◆ **Work instructions**:
An exact transcription of the lines below, from the first through the one containing "measure-side recipe, with", is the only output wanted.

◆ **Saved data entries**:
# # # # #
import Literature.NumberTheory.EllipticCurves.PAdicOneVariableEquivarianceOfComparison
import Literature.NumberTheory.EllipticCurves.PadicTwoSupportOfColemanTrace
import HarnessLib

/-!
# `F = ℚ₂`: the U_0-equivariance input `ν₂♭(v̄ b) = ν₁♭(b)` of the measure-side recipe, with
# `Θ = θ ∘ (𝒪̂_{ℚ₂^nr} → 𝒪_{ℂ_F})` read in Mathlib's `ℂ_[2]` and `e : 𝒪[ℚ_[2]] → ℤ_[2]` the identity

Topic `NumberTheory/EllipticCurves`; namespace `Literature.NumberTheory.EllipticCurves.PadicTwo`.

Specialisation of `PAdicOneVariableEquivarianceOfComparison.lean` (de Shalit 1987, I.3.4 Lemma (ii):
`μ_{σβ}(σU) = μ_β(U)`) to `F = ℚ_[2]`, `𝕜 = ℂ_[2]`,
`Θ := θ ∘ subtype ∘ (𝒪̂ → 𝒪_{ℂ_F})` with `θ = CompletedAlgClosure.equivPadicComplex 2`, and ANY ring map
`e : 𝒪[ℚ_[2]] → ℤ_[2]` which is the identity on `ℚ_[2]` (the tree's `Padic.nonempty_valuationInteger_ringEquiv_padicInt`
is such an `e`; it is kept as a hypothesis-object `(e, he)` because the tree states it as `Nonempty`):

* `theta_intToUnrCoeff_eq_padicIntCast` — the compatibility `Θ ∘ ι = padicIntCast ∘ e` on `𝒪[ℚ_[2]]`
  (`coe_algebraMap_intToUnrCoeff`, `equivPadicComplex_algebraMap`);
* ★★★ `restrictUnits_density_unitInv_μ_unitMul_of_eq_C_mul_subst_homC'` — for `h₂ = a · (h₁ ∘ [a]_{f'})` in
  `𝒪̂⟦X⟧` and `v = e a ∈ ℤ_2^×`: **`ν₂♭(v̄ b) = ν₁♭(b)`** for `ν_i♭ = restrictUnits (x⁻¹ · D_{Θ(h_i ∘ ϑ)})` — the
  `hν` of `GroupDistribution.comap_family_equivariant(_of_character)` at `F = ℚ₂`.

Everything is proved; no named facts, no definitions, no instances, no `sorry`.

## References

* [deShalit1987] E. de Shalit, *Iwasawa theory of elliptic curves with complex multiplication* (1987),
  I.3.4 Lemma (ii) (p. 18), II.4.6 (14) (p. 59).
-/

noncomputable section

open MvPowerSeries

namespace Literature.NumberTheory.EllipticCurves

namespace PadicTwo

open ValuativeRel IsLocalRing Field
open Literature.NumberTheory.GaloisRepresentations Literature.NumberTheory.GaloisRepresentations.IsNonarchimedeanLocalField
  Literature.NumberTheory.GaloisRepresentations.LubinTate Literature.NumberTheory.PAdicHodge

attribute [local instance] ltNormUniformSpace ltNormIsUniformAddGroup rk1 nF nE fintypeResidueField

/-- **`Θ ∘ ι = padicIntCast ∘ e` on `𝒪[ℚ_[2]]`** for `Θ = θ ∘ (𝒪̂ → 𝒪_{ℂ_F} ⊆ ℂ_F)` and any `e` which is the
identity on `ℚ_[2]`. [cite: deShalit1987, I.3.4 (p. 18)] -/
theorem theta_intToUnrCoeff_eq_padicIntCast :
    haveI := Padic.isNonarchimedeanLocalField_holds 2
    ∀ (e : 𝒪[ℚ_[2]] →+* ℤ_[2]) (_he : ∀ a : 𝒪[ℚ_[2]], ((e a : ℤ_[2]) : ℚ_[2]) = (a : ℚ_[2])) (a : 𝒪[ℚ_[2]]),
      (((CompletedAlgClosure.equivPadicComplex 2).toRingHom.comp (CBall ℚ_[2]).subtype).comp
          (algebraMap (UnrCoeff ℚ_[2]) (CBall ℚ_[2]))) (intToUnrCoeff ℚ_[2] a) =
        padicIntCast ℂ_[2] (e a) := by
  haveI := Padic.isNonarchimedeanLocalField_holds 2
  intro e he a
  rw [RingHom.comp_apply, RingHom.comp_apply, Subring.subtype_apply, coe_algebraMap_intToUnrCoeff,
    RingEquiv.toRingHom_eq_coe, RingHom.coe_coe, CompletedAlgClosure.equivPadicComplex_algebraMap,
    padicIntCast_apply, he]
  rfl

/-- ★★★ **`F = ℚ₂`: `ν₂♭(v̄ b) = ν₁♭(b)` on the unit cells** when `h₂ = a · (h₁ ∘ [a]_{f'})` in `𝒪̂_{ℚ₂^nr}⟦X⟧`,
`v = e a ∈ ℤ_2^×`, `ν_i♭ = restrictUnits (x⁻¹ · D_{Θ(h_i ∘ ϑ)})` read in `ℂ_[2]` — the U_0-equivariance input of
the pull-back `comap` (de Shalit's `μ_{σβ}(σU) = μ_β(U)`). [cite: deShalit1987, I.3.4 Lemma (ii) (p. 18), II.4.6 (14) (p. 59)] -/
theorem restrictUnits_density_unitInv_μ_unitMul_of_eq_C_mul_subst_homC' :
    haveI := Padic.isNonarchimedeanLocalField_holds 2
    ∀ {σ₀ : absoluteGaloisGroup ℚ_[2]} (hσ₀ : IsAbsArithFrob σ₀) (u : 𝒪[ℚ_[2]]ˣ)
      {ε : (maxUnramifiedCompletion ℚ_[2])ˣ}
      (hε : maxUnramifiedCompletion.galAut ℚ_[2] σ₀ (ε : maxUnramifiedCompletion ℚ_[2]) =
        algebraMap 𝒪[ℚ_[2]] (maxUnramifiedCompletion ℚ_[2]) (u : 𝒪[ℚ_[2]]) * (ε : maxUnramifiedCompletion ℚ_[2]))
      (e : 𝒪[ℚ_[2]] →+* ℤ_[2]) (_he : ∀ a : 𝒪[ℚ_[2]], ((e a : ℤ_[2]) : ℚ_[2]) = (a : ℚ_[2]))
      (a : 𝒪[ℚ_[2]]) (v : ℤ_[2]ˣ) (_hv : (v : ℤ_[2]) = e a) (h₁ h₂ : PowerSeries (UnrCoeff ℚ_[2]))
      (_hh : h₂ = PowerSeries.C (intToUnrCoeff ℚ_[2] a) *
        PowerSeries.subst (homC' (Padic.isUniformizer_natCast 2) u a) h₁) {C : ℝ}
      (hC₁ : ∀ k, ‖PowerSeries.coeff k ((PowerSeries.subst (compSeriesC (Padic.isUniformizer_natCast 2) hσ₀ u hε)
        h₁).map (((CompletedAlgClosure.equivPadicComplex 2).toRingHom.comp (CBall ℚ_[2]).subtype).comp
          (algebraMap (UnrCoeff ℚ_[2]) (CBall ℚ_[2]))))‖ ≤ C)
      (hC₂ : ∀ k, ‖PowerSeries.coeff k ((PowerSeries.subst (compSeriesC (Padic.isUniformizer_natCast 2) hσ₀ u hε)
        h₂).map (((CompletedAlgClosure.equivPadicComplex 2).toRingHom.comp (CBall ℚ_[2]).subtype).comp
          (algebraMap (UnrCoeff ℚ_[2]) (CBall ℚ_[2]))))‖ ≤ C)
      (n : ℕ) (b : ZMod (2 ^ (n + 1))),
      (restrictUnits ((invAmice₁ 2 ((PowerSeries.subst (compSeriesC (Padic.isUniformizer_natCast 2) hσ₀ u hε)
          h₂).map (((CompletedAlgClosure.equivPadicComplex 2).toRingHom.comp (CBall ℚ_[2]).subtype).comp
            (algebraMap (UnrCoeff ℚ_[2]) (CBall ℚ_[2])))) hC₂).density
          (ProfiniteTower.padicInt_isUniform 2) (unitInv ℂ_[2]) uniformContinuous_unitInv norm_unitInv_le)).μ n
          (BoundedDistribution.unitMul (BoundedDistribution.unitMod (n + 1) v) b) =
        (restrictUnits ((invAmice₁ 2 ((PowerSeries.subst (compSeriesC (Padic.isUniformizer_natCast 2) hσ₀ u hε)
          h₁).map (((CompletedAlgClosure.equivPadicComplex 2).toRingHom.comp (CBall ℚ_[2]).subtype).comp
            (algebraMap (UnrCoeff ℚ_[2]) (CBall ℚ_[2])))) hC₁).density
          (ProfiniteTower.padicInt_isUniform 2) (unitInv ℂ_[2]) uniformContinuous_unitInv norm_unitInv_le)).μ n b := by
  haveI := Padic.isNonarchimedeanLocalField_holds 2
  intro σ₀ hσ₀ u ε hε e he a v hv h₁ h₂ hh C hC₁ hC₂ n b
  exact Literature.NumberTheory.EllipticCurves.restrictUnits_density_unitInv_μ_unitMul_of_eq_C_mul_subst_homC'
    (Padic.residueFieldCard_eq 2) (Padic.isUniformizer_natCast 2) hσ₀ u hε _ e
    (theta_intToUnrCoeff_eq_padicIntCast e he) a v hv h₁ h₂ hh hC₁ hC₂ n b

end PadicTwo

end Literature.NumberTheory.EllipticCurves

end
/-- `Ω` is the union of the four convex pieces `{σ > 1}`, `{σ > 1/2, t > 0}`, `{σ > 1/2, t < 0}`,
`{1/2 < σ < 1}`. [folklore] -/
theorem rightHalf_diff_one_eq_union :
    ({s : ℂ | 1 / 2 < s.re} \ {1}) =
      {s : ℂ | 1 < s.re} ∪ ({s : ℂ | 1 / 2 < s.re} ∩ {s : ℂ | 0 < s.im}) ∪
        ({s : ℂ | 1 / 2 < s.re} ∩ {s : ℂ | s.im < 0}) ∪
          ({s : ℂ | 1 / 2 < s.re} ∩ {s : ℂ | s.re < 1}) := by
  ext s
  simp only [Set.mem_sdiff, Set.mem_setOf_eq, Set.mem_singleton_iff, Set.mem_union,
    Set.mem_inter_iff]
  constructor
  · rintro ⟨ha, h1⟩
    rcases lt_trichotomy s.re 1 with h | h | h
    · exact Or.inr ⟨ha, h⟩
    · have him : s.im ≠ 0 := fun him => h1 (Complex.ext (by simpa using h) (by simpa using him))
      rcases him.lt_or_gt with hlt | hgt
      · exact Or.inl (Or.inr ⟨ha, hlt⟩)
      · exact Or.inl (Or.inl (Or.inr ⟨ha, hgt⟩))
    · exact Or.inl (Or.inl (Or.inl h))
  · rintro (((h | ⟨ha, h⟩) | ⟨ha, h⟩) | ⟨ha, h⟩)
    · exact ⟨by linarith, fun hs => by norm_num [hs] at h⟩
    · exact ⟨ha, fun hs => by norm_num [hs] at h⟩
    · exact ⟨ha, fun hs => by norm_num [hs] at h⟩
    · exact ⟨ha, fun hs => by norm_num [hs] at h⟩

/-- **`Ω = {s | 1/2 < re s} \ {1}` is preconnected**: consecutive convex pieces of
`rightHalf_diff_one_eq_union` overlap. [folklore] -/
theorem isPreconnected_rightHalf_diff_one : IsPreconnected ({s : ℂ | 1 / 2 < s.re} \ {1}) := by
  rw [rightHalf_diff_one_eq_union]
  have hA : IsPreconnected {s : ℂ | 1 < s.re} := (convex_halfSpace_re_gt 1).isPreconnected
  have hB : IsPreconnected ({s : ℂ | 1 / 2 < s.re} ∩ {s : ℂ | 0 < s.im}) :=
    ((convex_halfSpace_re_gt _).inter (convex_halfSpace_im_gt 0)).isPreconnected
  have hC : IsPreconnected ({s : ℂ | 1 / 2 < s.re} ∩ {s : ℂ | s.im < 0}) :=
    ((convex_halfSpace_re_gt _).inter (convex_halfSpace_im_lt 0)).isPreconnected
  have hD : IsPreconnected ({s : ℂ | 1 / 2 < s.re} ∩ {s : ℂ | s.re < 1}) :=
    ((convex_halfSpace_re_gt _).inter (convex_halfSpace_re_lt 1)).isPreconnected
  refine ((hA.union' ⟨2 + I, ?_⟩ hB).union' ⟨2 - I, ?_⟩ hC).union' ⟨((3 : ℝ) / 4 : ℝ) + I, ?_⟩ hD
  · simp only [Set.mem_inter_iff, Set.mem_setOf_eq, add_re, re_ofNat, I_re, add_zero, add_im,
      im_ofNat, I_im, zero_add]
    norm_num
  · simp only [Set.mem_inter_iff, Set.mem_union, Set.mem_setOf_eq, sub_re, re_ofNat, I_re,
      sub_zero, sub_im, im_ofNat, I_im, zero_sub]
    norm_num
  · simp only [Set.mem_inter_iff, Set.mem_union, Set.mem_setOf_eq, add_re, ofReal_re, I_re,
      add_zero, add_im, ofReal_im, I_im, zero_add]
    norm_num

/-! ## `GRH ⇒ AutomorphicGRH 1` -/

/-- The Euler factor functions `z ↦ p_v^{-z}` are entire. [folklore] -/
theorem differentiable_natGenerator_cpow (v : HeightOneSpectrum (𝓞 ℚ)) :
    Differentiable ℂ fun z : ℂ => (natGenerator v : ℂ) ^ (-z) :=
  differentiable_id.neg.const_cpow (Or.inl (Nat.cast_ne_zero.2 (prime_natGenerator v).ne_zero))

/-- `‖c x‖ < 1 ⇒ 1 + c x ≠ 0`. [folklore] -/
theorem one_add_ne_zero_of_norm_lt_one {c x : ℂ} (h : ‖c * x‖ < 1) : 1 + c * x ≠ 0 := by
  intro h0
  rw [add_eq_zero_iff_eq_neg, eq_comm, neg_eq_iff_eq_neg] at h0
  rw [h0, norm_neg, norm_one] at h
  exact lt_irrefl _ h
# # # # #
◆ **Your solution**:
import Literature.NumberTheory.EllipticCurves.PAdicOneVariableEquivarianceOfComparison
import Literature.NumberTheory.EllipticCurves.PadicTwoSupportOfColemanTrace
import HarnessLib

/-!
# `F = ℚ₂`: the U_0-equivariance input `ν₂♭(v̄ b) = ν₁♭(b)` of the measure-side recipe, with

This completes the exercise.